■ Provided entries
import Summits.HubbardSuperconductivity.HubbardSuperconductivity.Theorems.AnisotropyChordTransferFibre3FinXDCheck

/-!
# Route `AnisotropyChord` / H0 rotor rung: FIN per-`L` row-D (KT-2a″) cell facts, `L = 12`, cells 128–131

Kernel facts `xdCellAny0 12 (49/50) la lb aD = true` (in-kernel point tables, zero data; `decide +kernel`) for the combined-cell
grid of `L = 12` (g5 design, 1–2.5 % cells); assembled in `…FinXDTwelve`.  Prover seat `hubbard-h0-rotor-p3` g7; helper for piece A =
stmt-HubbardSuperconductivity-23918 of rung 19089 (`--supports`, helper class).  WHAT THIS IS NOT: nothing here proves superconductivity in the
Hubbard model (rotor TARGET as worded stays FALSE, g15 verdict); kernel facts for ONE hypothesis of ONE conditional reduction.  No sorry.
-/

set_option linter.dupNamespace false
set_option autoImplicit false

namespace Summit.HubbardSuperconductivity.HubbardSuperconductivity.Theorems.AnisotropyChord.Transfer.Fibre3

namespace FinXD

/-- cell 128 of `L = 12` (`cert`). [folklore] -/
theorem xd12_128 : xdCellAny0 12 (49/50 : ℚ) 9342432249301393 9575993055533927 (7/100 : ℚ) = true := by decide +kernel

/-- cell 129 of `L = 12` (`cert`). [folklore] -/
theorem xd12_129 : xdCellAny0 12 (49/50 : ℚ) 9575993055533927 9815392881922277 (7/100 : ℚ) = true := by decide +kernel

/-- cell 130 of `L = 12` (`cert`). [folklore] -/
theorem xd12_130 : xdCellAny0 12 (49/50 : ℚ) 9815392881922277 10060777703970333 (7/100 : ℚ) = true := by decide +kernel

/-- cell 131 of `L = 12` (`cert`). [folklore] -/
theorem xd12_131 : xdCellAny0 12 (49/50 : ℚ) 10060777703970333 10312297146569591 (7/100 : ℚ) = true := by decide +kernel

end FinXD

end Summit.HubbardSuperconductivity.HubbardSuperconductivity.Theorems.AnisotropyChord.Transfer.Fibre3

■ Exercise description
Search the records above for the string "Theorems" and copy each line that holds it.

■ Task solution
import Summits.HubbardSuperconductivity.HubbardSuperconductivity.Theorems.AnisotropyChordTransferFibre3FinXDCheck
namespace Summit.HubbardSuperconductivity.HubbardSuperconductivity.Theorems.AnisotropyChord.Transfer.Fibre3
end Summit.HubbardSuperconductivity.HubbardSuperconductivity.Theorems.AnisotropyChord.Transfer.Fibre3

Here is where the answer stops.